***** Given information

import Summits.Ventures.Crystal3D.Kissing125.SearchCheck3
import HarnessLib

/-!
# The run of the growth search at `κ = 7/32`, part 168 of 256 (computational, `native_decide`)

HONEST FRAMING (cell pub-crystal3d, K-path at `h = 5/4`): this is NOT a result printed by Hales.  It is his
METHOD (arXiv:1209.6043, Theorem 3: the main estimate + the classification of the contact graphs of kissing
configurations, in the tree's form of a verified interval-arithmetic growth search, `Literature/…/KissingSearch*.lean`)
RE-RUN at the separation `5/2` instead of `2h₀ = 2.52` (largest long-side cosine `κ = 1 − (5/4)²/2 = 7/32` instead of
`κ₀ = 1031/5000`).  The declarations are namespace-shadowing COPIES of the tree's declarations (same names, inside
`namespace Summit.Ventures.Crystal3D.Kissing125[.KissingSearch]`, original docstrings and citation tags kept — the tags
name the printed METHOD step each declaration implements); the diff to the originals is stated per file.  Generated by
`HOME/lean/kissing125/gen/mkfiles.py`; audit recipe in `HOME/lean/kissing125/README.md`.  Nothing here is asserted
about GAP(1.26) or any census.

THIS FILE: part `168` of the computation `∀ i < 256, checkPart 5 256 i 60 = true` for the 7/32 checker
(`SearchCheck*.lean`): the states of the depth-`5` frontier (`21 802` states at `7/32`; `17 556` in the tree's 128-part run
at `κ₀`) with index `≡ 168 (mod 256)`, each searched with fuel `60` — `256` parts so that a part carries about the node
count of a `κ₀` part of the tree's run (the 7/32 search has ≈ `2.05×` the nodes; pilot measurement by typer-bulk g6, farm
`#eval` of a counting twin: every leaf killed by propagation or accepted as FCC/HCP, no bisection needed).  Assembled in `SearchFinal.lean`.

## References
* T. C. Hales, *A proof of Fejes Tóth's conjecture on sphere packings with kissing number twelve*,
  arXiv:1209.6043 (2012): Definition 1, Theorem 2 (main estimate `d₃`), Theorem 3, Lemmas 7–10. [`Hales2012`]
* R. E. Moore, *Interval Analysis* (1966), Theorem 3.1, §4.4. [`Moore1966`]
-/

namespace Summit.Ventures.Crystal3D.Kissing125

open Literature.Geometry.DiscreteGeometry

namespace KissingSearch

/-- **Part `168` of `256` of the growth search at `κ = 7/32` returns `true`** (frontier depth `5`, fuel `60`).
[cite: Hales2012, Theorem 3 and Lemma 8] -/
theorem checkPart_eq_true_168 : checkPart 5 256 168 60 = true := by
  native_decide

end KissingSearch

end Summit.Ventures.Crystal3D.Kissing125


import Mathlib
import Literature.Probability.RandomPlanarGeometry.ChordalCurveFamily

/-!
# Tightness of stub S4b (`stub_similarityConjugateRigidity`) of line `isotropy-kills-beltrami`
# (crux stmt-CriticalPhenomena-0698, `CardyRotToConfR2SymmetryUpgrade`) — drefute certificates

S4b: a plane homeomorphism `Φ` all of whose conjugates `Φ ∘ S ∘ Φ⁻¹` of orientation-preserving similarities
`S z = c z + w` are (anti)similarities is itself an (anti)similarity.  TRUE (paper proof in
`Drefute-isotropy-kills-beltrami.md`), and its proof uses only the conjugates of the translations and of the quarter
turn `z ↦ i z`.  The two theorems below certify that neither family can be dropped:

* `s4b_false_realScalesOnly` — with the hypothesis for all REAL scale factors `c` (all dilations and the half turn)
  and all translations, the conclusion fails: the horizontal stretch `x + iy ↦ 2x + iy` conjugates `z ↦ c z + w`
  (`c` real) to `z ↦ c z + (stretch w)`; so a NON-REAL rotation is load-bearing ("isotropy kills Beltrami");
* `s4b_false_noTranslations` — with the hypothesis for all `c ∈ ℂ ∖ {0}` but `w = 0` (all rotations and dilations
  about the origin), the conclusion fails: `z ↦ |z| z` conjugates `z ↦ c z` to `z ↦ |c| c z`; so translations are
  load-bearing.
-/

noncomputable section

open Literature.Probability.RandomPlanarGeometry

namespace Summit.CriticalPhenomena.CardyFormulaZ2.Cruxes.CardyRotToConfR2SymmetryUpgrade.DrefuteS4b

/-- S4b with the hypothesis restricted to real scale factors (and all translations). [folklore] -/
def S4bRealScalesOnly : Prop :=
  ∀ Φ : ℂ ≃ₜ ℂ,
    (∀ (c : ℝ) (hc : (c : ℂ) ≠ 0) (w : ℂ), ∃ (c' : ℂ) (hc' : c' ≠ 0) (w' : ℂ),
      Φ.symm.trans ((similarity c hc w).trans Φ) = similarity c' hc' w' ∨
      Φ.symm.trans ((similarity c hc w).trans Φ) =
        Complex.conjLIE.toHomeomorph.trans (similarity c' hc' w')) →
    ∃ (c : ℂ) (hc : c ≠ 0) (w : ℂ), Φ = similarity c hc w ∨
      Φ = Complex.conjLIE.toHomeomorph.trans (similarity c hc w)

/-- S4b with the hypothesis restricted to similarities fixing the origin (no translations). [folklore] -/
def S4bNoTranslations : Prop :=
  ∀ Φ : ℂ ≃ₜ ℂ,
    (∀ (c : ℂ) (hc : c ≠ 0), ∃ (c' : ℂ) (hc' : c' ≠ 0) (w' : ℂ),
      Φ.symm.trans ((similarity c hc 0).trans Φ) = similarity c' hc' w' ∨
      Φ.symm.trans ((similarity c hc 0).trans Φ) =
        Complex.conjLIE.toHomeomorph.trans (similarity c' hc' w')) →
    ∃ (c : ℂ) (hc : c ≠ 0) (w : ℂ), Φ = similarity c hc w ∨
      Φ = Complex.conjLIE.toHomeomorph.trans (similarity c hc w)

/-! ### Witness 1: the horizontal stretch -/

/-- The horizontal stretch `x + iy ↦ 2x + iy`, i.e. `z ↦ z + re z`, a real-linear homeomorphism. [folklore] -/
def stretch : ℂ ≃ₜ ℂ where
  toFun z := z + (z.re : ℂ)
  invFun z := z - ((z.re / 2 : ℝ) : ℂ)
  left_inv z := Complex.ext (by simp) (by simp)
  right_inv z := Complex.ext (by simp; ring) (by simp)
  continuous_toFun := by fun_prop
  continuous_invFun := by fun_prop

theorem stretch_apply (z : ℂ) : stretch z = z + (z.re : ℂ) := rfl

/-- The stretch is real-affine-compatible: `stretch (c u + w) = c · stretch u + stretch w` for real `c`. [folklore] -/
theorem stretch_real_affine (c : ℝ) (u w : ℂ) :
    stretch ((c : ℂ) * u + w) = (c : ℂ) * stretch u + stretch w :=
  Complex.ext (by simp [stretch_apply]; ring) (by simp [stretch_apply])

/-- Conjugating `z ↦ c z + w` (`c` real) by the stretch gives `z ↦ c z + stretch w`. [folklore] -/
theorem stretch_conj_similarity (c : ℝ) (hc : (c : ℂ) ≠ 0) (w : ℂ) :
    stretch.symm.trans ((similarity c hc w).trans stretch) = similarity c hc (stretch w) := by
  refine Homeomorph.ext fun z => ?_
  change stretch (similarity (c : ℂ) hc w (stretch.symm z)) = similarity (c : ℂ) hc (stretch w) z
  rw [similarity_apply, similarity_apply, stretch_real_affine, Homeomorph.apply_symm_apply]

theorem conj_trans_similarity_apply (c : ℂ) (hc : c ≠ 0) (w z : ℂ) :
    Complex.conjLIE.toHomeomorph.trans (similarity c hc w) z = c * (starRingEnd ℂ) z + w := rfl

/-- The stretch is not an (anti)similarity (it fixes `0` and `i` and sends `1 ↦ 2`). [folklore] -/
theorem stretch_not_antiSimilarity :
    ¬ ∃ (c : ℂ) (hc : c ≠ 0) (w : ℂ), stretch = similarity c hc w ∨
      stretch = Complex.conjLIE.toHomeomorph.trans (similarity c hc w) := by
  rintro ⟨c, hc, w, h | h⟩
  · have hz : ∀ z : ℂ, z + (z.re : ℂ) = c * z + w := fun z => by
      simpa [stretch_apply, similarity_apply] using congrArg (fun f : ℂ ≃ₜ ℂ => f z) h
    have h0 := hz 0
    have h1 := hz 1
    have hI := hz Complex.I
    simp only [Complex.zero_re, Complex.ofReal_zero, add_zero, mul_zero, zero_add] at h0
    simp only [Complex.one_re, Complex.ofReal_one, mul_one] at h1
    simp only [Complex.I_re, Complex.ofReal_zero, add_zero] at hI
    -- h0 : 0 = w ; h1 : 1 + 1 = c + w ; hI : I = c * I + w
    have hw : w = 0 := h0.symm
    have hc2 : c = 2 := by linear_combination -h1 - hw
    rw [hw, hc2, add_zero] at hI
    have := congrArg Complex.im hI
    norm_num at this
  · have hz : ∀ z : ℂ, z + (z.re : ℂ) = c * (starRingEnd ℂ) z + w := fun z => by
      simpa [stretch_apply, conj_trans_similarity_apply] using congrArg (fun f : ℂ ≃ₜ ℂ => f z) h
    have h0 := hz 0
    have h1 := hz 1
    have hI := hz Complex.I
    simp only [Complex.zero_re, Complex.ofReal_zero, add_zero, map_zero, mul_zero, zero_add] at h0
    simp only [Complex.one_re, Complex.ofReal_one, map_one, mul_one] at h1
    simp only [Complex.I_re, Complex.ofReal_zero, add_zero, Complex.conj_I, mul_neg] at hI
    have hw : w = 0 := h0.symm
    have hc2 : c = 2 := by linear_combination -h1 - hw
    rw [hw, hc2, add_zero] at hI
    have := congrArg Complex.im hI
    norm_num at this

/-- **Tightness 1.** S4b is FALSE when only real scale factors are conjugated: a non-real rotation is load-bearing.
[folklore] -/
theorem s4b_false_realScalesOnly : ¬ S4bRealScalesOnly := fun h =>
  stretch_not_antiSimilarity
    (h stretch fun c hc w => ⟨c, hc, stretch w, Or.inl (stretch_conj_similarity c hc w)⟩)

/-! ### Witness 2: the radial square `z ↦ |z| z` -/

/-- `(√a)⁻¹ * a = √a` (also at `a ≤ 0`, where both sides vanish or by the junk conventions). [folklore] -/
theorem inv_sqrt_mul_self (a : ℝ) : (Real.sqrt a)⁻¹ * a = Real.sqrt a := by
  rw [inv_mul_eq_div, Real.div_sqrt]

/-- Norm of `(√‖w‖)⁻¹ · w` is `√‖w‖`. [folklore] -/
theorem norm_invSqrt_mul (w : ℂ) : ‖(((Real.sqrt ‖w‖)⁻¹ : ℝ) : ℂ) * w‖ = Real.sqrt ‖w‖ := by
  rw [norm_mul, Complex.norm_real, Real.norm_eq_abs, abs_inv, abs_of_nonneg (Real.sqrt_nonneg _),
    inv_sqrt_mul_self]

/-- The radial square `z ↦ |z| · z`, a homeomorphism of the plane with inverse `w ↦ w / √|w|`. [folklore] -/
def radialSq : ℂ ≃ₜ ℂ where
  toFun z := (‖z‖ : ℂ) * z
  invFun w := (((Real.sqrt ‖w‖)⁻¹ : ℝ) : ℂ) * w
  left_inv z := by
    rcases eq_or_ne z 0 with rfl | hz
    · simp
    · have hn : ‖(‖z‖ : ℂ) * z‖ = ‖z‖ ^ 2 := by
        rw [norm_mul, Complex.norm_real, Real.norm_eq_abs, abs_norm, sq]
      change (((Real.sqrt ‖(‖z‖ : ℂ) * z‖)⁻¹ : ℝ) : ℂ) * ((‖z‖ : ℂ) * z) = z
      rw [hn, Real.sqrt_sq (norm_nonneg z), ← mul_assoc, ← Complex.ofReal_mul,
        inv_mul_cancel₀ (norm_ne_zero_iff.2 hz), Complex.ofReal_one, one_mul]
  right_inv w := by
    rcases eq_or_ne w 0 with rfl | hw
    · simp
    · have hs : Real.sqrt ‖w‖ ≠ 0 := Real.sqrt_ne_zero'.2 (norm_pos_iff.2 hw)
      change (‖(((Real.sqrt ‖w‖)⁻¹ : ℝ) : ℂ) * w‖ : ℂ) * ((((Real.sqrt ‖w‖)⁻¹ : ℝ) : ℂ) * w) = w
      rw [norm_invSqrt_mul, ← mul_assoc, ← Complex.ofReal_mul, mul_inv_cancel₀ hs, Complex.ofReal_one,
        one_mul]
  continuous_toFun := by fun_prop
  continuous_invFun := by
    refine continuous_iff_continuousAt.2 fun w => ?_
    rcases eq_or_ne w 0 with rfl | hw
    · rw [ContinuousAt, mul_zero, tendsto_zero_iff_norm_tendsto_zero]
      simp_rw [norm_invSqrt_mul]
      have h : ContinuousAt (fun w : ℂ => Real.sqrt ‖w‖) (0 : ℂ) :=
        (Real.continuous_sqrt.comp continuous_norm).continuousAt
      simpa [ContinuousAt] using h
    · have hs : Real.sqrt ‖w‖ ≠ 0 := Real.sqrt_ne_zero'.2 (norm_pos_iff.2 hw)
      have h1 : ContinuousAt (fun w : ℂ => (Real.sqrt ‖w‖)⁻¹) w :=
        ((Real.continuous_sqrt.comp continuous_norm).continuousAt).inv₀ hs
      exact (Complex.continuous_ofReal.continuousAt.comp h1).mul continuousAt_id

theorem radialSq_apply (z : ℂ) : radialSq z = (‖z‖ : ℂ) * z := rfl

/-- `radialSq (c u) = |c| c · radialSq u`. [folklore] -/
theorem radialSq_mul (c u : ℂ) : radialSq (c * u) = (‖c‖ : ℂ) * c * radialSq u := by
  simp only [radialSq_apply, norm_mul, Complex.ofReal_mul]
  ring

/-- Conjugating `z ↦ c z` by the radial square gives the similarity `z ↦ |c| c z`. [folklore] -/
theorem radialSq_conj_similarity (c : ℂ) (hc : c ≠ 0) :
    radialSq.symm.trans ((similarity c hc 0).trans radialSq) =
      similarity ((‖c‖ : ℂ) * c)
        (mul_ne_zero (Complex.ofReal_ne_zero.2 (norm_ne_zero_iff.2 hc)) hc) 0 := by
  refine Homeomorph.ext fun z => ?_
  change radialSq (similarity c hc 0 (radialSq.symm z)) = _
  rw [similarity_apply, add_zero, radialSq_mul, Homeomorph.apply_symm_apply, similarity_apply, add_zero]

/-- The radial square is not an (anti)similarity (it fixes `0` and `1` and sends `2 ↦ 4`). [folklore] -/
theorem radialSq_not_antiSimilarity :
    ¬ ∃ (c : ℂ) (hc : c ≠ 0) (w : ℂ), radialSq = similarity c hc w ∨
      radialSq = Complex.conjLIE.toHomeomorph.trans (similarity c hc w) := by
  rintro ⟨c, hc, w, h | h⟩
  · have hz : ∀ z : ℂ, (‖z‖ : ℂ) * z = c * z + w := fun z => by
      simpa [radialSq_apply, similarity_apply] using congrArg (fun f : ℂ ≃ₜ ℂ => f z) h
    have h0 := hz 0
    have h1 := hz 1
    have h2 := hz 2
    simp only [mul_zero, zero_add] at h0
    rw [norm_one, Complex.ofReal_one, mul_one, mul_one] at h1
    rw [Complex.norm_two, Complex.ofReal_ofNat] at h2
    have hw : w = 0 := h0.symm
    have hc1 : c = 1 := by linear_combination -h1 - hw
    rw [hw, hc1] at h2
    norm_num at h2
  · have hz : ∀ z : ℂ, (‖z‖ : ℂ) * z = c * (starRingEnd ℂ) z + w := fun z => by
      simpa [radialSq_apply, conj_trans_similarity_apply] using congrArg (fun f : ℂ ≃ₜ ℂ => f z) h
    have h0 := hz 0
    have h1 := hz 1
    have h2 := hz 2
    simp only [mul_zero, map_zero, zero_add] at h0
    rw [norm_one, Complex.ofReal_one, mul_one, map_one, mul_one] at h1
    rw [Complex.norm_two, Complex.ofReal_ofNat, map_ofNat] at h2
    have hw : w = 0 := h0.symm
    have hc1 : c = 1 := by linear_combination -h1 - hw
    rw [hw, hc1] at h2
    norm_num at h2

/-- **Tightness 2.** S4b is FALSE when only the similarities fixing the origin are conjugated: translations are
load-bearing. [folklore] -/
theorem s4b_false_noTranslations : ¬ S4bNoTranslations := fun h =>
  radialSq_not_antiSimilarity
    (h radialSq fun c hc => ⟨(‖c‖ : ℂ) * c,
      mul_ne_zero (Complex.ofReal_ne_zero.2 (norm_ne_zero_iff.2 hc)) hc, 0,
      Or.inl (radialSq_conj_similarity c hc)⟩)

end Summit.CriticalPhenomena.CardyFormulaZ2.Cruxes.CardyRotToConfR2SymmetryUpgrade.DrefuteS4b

**********

→ **Requirement**
Please transcribe exactly the lines above from the line that has "import Mathlib" up to and including the line that has "and all translations, the"; no other line belongs in the answer.

→ **Solution**
import Mathlib
import Literature.Probability.RandomPlanarGeometry.ChordalCurveFamily

/-!
# Tightness of stub S4b (`stub_similarityConjugateRigidity`) of line `isotropy-kills-beltrami`
# (crux stmt-CriticalPhenomena-0698, `CardyRotToConfR2SymmetryUpgrade`) — drefute certificates

S4b: a plane homeomorphism `Φ` all of whose conjugates `Φ ∘ S ∘ Φ⁻¹` of orientation-preserving similarities
`S z = c z + w` are (anti)similarities is itself an (anti)similarity.  TRUE (paper proof in
`Drefute-isotropy-kills-beltrami.md`), and its proof uses only the conjugates of the translations and of the quarter
turn `z ↦ i z`.  The two theorems below certify that neither family can be dropped:

* `s4b_false_realScalesOnly` — with the hypothesis for all REAL scale factors `c` (all dilations and the half turn)
  and all translations, the conclusion fails: the horizontal stretch `x + iy ↦ 2x + iy` conjugates `z ↦ c z + w`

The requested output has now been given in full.